*** SUPPLIED MATERIAL ***
import Mathlib
import HarnessLib
import Summits.HubbardSuperconductivity.HubbardSuperconductivity.Theorems.KLProgrammeC4aFoldSignedLawSharpCore

/-!
# Route `KLProgramme` — crux C4a, S3 brick (B4) «(B4)-UMK1», (N5)/(M3) the SIGNED FOLD LAW, SHARP FORM: the `X₀·M^{−3/2}` terms carry only `log⁺(C·M/t)` (absorbed by
# the level integral), never `log⁺(G/t)` — the log-free post-side law the caustic pair layer needs

Cell `gate-hubbard-kl`, seat hubbard-kl-k3c3-p3 (g28; row «implicit-function / monotonicity route for μ(n)»).  Located brick for the (C)-closer lane hubbard-kl-c4a-1
(stub (C) `stub_twoLeg_curvature` of `KLRegimeEngineV17F2`, stmt-HubbardSuperconductivity-20437), memo HOME/hubbard-kl-k3c3-p3/U1-CAUSTIC-SUP.md §4/§7 (M3).
In `…C4aFoldSignedLaw.abs_intervalIntegral_mul_deriv_comp_le_fold` the term `X₀L₂/σ²·σ⁻¹·(2 + 4log⁺(G/t))` is `M^{−3/2}·log⁺(G/t)`: after the level integral the
`|δ₀|^{−1/2}` then carries `log(1/|δ₀|)`, which is NOT integrable uniformly across a weakly transversal pair of caustic zeros (memo §3).  The log is a sup × L¹ artefact:
far from the fold point the slope grows (`|g′(v)| ≥ c₂|v − v*|`) and the band is high (`g ≥ m + 2M ≥ M` beyond `x₁ = 2√(M/c₂)`), so the IBP remainder decays like
`1/|v − v*|²` there.  This file splits each outer branch at distance `x₁` from the fold point:
Tools: `…C4aFoldSignedLawSharpCore` (IBP with an integrable majorant of the remainder, the far-piece integrals, quadratic growth away from the fold point).
* **`abs_intervalIntegral_mul_deriv_comp_le_fold_sharp`** — THE SHARP SIGNED FOLD LAW: same setting as part 3 (fold point `v*`, `c₂ ≤ g″ ≤ L₂` in modulus, `|g| ≤ G`,
  kernel envelopes with floor `t`, weight `X ∈ C¹` vanishing at the window ends), with `M = max(t,|g(v*)|)`, `η = √M/(2√L₂)`, `σ = c₂η`, `x₁ = 2√(M/c₂)`, `σ₁ = c₂x₁`,
  `G_M = M(1 + 4L₂/c₂)`, `W = β − α`:
  `|∫_{α..β} X·K′(g)| ≤ 8ηX₀/M² + 2·(4X₀/(Mσ) + (X₁/σ + X₀L₂/σ²)·σ⁻¹·(2 + 4log⁺(G_M/t))) + 2·(2X₀/(Mσ₁) + X₁/(c₂M)·log⁺(W/x₁) + X₀L₂/(c₂²M·x₁))`
  — every `X₀`-term is `∝ M^{−3/2}` with at most `log⁺(G_M/t) = log⁺((1+4L₂/c₂)M/t)`; the `X₁`-terms are `∝ M^{−1}` (the `B`-line).  The level layer without `log(1/|δ₀|)` on
  `|δ₀|^{−1/2}` is the successor file.
Pure real analysis.  References: Salmhofer 1999 §4.5.3 [cite: Salmhofer1999]; FST II CPAM 51 (1998) §3 [cite: FeldmanSalmhoferTrubowitz1998].
-/

noncomputable section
***
The lines above from the one containing "crux C4a, S3" through the one containing "(C)-closer lane hubbard-kl-c4a-1" are to be set down exactly, and no others.

# Route `KLProgramme` — crux C4a, S3 brick (B4) «(B4)-UMK1», (N5)/(M3) the SIGNED FOLD LAW, SHARP FORM: the `X₀·M^{−3/2}` terms carry only `log⁺(C·M/t)` (absorbed by
# the level integral), never `log⁺(G/t)` — the log-free post-side law the caustic pair layer needs

Cell `gate-hubbard-kl`, seat hubbard-kl-k3c3-p3 (g28; row «implicit-function / monotonicity route for μ(n)»).  Located brick for the (C)-closer lane hubbard-kl-c4a-1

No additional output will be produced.